Donagh Cagney, Energy & Environment and Transport Editor

Donagh Cagney joined Euractiv in March 2024 as Editor for the Energy & Environment and Transport Hubs. He has 14 years experience working on a range of EU policy areas including aviation, renewables, economic regulation, state aid and innovation. He has worked for an airport operator, a national energy regulator and industry associations representing airports and renewable ocean energy. Donagh has an undergraduate and Masters in economics, and is currently completing a postgraduate course in energy & climate at the University of Antwerp. [donagh.cagney@euractiv.com] (Twitter/LinkedIn)

Alexandra Brzozowski, Global Europe Editor

Alexandra Brzozowski has been Global Europe and Defence reporter since 2017, covering European security, defence and foreign affairs, with regional expertise in the EU’s neighbourhood, Eastern Partnership (and particularly Ukraine) and Central Asia. In 2022, she was promoted to editor of the hub and planning editor for summit coverage. She earned a Masters Degree in European Studies from KU Leuven, and a Bachelor’s degree in Publishing and Political Science from Freie Universität Berlin/VUB Brussels. [alexandra.brzozowski@euractiv.com] (Twitter/LinkedIn)

Eliza Gkritsi, Technology Editor

Eliza Gkritsi joined Euractiv in March 2024. Eliza has been in tech journalism for five years now, previously in China and later for New York-based CoinDesk, where she focused on crypto and specifically bitcoin mining. Prior to that, she was reporting on fintech, blockchain and many more topics at TechNode in Shanghai. She holds masters degrees from the London School of Economics and Political Science and Fudan University in China. [eliza.gkritsi@euractiv.com] (Twitter/LinkedIn)

Oliver Noyan, Senior Editor for Euractiv Germany

Oliver Noyan joined Euractiv in 2021 beginning work as a journalist for the Technology hub, reporting from Berlin. Very quickly Noyan became Senior Editor for Euractiv DE, the German language edition of the media network, and he leads the team of journalists writing for Euractiv from the German capital. [oliver.noyan@euractiv.de] (Twitter/LinkedIn)

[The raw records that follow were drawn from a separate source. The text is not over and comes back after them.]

/-- **Evaluation reads the Weierstrass remainder**: if `H = ω_n · q + r` in `Λ` (`r` a polynomial), then
`H(z) = r(z)` for every `|z| < 1` with `(1+z)^{pⁿ} = 1`. [cite: Washington1997, §7.1 Prop. 7.2] -/
theorem tsum_eval_eq_eval₂_of_eq_omega_mul_add (n : ℕ) {H q : IwasawaAlgebra p} {r : ℤ_[p][X]}
    (hH : H = toIwasawa p (cyclotomicOmega p n) * q + (r : PowerSeries ℤ_[p])) {z : ℂ_[p]}
    (hz : ‖z‖ < 1) (hzn : (1 + z) ^ p ^ n = 1) :
    ∑' k, ((algebraMap ℚ_[p] ℂ_[p]).comp (algebraMap ℤ_[p] ℚ_[p])) (PowerSeries.coeff k H) * z ^ k =
      r.eval₂ ((algebraMap ℚ_[p] ℂ_[p]).comp (algebraMap ℤ_[p] ℚ_[p])) z := by
  set ιZ : ℤ_[p] →+* ℂ_[p] := (algebraMap ℚ_[p] ℂ_[p]).comp (algebraMap ℤ_[p] ℚ_[p]) with hιZ
  have h := (hasSum_eval_toIwasawa_cyclotomicOmega_mul n q hz hzn).add (hasSum_map_coeff_coe_mul_pow ιZ r z)
  rw [zero_add] at h
  have h' : HasSum (fun k ↦ ιZ (PowerSeries.coeff k H) * z ^ k) (r.eval₂ ιZ z) := by
    refine h.congr_fun fun k ↦ ?_
    rw [hH, map_add, map_add, add_mul]
  exact h'.tsum_eq

/-- **Vanishing at every `ζ − 1`, `ζ^{pⁿ} = 1`, forces divisibility by `ω_n` in `Λ = ℤ_p⟦T⟧`.** If `H ∈ Λ` satisfies
`H(ζ − 1) = ∑_k ι(H_k)(ζ−1)^k = 0` in `ℂ_p` for every `ζ ∈ ℂ_p` with `ζ^{pⁿ} = 1`, then `ω_n ∣ H`. Proof: Weierstrass division
by the distinguished polynomial `ω_n` (Mathlib `PowerSeries.eq_mul_weierstrassDiv_add_weierstrassMod`; `ω_n ≡ T^{pⁿ} mod p`,
`LocalTwo.order_map_mk_toIwasawa_cyclotomicOmega`) writes `H = ω_n q + r` with `deg r < pⁿ`; `r(ζ − 1) = H(ζ − 1) = 0` at the `pⁿ`
DISTINCT points `ζ − 1` (a primitive `pⁿ`-th root of unity exists in `ℂ_p`), so `r = 0`. This is the converse of the tree's
`IsCongrModOmega.eval₂_eq`. [cite: Washington1997, §7.1 Prop. 7.2] -/
theorem toIwasawa_cyclotomicOmega_dvd_of_forall_eval_eq_zero (n : ℕ) {H : IwasawaAlgebra p}
    (h : ∀ ζ : ℂ_[p], ζ ^ p ^ n = 1 →
      ∑' k, ((algebraMap ℚ_[p] ℂ_[p]).comp (algebraMap ℤ_[p] ℚ_[p])) (PowerSeries.coeff k H) * (ζ - 1) ^ k = 0) :
    toIwasawa p (cyclotomicOmega p n) ∣ H := by
  set ιZ : ℤ_[p] →+* ℂ_[p] := (algebraMap ℚ_[p] ℂ_[p]).comp (algebraMap ℤ_[p] ℚ_[p]) with hιZ
  set ω : IwasawaAlgebra p := toIwasawa p (cyclotomicOmega p n) with hω
  have hωne : ω.map (IsLocalRing.residue ℤ_[p]) ≠ 0 := LocalTwo.map_residue_toIwasawa_cyclotomicOmega_ne_zero n
  have hord : (ω.map (IsLocalRing.residue ℤ_[p])).order.toNat = p ^ n := by
    have h1 := LocalTwo.order_map_mk_toIwasawa_cyclotomicOmega (p := p) n
    change (PowerSeries.map (Ideal.Quotient.mk (IsLocalRing.maximalIdeal ℤ_[p])) ω).order.toNat = p ^ n
    rw [h1]
    rfl
  set q : IwasawaAlgebra p := H /ʷ ω with hq
  set r : ℤ_[p][X] := H %ʷ ω with hr
  have hdiv : H = ω * q + (r : PowerSeries ℤ_[p]) := PowerSeries.eq_mul_weierstrassDiv_add_weierstrassMod H hωne
  have hdeg : r.degree < ((p ^ n : ℕ) : WithBot ℕ) := by
    have h1 := PowerSeries.degree_weierstrassMod_lt H ω
    rwa [hord] at h1
  -- `r` vanishes at every `ζ - 1`
  have hroot : ∀ ζ : ℂ_[p], ζ ^ p ^ n = 1 → (r.map ιZ).eval (ζ - 1) = 0 := by
    intro ζ hζ
    have hz : ‖ζ - 1‖ < 1 := norm_sub_one_lt_one_of_pow_prime_pow_eq_one hζ
    have hzn : (1 + (ζ - 1)) ^ p ^ n = 1 := by rwa [add_sub_cancel]
    rw [Polynomial.eval_map, ← tsum_eval_eq_eval₂_of_eq_omega_mul_add n hdiv hz hzn]
    exact h ζ hζ
  -- a primitive `pⁿ`-th root of unity in `ℂ_p`
  haveI : NeZero (p ^ n) := ⟨pow_ne_zero _ hp.out.ne_zero⟩
  obtain ⟨ζ₀, hζ₀⟩ := HasEnoughRootsOfUnity.prim (M := ℂ_[p]) (n := p ^ n)
  have hinjf : Function.Injective fun i : Fin (p ^ n) ↦ ζ₀ ^ (i : ℕ) - 1 := by
    intro i j hij
    exact Fin.ext (hζ₀.pow_inj i.2 j.2 (sub_left_injective hij))
  have hev : ∀ i : Fin (p ^ n), (r.map ιZ).eval ((fun i : Fin (p ^ n) ↦ ζ₀ ^ (i : ℕ) - 1) i) = 0 := fun i ↦
    hroot _ (by rw [← pow_mul, mul_comm, pow_mul, hζ₀.pow_eq_one, one_pow])
  have hinjZ : Function.Injective (algebraMap ℤ_[p] ℚ_[p]) := Subtype.val_injective
  have hinj : Function.Injective ιZ := (algebraMap ℚ_[p] ℂ_[p]).injective.comp hinjZ
  have hr0 : r = 0 := by
    by_contra hrne
    have hlt : (r.map ιZ).natDegree < Fintype.card (Fin (p ^ n)) := by
      rw [Fintype.card_fin]
      exact Polynomial.natDegree_map_le.trans_lt ((Polynomial.natDegree_lt_iff_degree_lt hrne).mpr hdeg)
    have h0 := Polynomial.eq_zero_of_natDegree_lt_card_of_eval_eq_zero (r.map ιZ) hinjf hev hlt
    exact hrne ((Polynomial.map_eq_zero_iff hinj).mp h0)
  refine ⟨q, ?_⟩
  rw [hdiv, hr0, Polynomial.coe_zero, add_zero]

Théo Bourgéry-Gonse, Editor for Euractiv France

Théo Bourgery-Gonse is a Paris-based tech & economics reporter for Euractiv, with a close focus on the gig economy. He also runs the day-to-day affairs of Euractiv’s team of journalists in Paris. Théo previously worked on Brexit negotiations at the UK’s Financial Conduct Authority (FCA). He holds a Master’s degree from the London School of Economics (LSE) and a Bachelor’s from McGill University. [theo.bourgery-gonse@euractiv.fr] (Twitter/LinkedIn)

Euractiv Network & agency bylines

At Euractiv, most content is produced by named journalists in Brussels, Paris, Berlin or the wider Euractiv Network. The author’s name is always placed between the headline and the text of the articles.

When an article of the network is published on one of the three websites, the source of the latter is always mentioned on its top and bottom, and translated by a member of the team in Brussels. 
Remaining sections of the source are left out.